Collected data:
*** Begin section ***

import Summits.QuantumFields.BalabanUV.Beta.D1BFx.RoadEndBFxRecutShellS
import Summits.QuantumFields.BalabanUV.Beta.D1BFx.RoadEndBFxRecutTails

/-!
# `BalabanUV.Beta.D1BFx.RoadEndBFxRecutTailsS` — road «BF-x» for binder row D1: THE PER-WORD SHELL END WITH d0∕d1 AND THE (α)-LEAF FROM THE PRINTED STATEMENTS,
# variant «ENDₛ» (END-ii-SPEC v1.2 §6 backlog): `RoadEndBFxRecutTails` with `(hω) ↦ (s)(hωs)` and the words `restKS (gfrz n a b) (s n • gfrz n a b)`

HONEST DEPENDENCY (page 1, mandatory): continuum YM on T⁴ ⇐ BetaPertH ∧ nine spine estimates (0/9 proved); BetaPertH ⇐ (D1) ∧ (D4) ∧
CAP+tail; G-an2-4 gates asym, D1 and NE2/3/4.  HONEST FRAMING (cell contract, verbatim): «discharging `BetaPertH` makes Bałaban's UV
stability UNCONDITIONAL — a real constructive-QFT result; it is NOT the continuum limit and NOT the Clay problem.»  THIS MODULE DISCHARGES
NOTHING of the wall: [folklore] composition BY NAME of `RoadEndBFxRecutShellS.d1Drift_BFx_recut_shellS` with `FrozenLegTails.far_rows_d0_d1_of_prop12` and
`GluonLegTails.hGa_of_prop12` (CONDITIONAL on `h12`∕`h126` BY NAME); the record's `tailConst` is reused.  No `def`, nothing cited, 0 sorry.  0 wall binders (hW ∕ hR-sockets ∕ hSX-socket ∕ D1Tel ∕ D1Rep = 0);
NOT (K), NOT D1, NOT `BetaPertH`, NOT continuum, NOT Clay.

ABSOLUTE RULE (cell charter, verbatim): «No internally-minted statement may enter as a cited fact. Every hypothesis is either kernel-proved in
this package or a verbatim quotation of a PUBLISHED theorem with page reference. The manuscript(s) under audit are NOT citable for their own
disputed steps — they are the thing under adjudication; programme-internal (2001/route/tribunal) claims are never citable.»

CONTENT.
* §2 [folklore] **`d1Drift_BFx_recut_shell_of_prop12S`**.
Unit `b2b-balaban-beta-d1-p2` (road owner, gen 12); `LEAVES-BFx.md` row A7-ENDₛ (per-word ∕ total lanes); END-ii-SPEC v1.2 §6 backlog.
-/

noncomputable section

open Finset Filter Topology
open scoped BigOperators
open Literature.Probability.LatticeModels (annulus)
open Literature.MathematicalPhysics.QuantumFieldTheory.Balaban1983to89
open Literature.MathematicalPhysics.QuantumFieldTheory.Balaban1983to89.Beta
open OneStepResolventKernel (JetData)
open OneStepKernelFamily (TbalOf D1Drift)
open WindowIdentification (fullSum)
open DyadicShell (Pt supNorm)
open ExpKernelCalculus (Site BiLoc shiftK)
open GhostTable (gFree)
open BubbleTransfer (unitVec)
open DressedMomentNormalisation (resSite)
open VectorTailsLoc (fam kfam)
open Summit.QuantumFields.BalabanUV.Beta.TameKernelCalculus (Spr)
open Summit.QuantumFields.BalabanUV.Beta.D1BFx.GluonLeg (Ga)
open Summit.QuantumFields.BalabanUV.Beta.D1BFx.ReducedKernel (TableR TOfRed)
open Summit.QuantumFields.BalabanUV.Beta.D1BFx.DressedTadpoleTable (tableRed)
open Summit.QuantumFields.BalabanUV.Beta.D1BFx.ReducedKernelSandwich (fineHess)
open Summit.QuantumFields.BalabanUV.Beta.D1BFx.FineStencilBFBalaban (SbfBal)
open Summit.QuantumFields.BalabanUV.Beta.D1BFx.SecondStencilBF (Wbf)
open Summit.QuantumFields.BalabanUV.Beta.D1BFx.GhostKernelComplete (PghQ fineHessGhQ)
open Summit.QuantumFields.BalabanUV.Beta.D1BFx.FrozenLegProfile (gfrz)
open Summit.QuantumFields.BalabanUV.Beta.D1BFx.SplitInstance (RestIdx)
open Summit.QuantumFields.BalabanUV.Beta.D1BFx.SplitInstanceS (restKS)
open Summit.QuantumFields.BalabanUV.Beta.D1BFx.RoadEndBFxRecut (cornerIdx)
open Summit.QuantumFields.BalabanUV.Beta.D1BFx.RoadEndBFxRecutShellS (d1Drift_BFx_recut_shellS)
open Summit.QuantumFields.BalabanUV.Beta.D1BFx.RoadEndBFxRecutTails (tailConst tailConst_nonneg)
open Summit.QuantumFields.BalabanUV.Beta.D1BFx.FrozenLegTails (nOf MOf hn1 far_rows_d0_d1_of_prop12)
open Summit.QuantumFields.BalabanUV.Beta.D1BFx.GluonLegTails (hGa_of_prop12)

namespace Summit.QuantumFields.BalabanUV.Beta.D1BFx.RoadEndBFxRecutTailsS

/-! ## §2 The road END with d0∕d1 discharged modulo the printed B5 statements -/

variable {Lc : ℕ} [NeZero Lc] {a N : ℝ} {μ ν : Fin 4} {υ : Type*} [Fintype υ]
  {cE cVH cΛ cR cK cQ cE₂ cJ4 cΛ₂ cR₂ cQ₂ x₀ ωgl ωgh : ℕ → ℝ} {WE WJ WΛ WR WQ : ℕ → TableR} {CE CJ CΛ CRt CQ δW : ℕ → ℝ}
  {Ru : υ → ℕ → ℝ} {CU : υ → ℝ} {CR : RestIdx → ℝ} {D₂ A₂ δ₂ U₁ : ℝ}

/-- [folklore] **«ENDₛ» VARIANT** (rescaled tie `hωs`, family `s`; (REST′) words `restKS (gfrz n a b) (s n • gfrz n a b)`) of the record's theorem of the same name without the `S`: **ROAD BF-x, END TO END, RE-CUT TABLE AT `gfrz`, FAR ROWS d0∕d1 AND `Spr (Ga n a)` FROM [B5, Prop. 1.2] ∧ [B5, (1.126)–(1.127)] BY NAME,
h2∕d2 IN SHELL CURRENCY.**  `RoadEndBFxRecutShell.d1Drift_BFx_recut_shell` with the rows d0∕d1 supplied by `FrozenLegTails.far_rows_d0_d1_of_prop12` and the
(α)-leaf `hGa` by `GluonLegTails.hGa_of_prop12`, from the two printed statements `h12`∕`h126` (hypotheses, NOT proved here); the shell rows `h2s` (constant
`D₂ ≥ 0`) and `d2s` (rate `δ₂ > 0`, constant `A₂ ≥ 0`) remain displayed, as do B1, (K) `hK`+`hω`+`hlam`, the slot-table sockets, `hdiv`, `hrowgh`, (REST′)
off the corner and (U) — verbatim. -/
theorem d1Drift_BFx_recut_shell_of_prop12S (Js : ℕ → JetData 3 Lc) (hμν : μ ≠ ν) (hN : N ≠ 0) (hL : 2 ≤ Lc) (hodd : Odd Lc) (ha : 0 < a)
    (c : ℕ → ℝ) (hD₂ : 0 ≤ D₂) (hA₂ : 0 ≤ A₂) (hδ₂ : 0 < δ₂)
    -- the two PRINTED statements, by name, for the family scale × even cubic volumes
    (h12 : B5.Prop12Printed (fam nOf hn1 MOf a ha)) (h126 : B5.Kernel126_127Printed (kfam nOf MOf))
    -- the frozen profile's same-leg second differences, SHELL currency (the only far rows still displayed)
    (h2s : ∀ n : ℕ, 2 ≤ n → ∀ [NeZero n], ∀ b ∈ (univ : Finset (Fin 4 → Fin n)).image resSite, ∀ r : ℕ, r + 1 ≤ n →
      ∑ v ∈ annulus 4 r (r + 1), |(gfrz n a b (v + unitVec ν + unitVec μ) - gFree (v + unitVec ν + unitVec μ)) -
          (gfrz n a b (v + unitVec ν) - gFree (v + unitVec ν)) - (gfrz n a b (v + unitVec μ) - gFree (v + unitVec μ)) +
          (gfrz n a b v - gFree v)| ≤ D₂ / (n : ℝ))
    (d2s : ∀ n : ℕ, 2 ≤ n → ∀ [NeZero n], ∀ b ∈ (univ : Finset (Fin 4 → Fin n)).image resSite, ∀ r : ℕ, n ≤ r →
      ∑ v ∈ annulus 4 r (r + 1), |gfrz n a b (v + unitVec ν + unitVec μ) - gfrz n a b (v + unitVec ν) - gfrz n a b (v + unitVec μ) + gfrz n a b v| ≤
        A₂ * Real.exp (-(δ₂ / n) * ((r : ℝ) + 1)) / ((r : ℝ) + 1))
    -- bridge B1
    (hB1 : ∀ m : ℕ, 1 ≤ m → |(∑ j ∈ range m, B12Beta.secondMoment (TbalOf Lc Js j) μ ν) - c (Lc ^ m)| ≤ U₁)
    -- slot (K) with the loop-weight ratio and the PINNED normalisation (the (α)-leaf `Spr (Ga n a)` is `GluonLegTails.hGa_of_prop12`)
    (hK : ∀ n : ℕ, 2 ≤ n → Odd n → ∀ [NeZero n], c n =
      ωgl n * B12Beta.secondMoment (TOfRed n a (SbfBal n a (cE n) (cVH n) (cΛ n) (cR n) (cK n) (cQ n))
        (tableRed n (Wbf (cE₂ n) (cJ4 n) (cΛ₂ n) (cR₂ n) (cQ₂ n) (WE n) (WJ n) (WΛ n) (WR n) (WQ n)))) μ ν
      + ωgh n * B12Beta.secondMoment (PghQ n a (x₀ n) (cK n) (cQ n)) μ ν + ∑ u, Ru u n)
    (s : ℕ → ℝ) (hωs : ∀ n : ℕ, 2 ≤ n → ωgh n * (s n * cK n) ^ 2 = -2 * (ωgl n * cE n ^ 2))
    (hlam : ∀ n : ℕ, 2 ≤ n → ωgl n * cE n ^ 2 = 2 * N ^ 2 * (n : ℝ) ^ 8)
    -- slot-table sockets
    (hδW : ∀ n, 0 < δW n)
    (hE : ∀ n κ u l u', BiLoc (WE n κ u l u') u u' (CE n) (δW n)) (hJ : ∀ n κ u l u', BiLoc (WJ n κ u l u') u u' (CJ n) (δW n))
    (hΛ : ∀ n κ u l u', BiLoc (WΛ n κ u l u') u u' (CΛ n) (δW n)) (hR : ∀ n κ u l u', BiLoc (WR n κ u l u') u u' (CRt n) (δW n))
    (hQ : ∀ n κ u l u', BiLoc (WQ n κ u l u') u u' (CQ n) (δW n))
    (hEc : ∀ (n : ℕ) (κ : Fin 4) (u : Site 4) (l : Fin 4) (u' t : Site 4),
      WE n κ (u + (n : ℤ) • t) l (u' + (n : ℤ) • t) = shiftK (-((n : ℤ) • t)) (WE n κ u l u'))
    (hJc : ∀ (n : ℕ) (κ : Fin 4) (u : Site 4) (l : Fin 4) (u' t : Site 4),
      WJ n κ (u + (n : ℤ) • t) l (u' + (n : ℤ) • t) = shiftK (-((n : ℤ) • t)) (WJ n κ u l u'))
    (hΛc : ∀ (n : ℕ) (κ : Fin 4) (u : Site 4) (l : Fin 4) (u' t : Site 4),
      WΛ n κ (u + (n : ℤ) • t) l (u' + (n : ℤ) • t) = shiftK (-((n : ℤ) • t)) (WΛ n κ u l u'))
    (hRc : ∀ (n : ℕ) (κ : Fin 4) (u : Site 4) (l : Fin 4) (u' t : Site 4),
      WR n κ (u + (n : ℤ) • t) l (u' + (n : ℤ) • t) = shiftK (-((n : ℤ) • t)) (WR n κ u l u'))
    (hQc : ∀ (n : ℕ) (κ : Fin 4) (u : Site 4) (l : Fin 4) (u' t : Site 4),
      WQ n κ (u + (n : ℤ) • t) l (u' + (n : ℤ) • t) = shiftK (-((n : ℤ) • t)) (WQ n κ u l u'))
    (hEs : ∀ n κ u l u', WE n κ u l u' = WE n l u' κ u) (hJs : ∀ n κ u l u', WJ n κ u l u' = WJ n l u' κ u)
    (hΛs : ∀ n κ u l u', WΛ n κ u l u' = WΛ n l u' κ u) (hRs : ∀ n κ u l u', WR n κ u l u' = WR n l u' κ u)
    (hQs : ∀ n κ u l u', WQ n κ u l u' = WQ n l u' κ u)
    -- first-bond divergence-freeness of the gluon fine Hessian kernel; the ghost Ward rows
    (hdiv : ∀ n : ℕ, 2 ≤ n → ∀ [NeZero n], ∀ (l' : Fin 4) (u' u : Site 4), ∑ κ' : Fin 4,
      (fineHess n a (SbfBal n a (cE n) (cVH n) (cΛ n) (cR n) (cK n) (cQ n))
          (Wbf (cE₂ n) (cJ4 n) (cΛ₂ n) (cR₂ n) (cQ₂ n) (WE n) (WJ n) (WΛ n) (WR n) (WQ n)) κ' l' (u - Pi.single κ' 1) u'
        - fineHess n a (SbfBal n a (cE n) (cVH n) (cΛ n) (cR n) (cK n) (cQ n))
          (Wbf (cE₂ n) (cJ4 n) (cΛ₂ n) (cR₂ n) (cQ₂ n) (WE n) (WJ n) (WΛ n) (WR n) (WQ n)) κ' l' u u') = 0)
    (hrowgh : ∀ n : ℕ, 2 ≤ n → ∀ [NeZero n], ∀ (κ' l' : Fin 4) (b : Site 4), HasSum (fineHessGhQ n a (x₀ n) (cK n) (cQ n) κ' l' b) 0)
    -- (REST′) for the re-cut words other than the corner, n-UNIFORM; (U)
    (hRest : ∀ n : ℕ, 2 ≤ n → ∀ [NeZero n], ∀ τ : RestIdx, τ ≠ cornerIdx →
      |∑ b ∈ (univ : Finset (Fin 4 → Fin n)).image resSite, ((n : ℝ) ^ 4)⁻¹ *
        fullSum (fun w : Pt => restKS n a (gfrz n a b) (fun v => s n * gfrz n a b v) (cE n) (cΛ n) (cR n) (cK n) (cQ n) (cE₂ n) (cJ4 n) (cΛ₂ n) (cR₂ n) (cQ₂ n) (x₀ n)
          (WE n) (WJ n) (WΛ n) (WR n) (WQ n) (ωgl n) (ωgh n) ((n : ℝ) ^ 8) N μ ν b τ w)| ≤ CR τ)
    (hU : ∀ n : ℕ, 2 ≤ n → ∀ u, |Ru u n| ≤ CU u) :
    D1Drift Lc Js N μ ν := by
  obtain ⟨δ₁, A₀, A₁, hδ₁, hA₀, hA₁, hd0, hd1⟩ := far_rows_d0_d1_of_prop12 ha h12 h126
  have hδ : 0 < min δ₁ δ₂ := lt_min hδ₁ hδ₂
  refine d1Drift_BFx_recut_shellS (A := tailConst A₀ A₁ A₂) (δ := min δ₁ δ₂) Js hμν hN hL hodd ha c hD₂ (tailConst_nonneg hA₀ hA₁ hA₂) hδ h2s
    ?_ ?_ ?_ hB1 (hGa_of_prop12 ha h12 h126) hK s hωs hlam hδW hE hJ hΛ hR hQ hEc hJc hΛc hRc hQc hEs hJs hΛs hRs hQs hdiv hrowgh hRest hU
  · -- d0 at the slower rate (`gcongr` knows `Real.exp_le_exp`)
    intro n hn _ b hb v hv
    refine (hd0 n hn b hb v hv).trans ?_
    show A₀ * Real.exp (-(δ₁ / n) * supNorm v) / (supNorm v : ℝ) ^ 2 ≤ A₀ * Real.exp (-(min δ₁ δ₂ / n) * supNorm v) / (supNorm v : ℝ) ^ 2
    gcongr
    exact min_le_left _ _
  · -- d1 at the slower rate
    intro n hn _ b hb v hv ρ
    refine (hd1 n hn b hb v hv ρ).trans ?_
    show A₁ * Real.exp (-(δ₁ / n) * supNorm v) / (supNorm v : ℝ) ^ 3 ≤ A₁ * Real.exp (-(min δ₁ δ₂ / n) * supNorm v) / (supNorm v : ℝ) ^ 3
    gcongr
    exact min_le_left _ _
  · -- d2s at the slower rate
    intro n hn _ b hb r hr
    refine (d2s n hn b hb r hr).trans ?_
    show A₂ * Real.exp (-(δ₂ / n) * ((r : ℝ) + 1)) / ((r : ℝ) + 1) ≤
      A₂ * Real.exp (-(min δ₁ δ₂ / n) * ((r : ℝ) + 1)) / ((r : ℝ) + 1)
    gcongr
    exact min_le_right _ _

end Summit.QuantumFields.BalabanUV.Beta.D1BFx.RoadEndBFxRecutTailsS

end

*** End section ***

WHAT THE TASK ASKS:
From the entries above, copy each line that holds "Finset".

TASK OUTPUT:
open Finset Filter Topology
    (h2s : ∀ n : ℕ, 2 ≤ n → ∀ [NeZero n], ∀ b ∈ (univ : Finset (Fin 4 → Fin n)).image resSite, ∀ r : ℕ, r + 1 ≤ n →
    (d2s : ∀ n : ℕ, 2 ≤ n → ∀ [NeZero n], ∀ b ∈ (univ : Finset (Fin 4 → Fin n)).image resSite, ∀ r : ℕ, n ≤ r →
      |∑ b ∈ (univ : Finset (Fin 4 → Fin n)).image resSite, ((n : ℝ) ^ 4)⁻¹ *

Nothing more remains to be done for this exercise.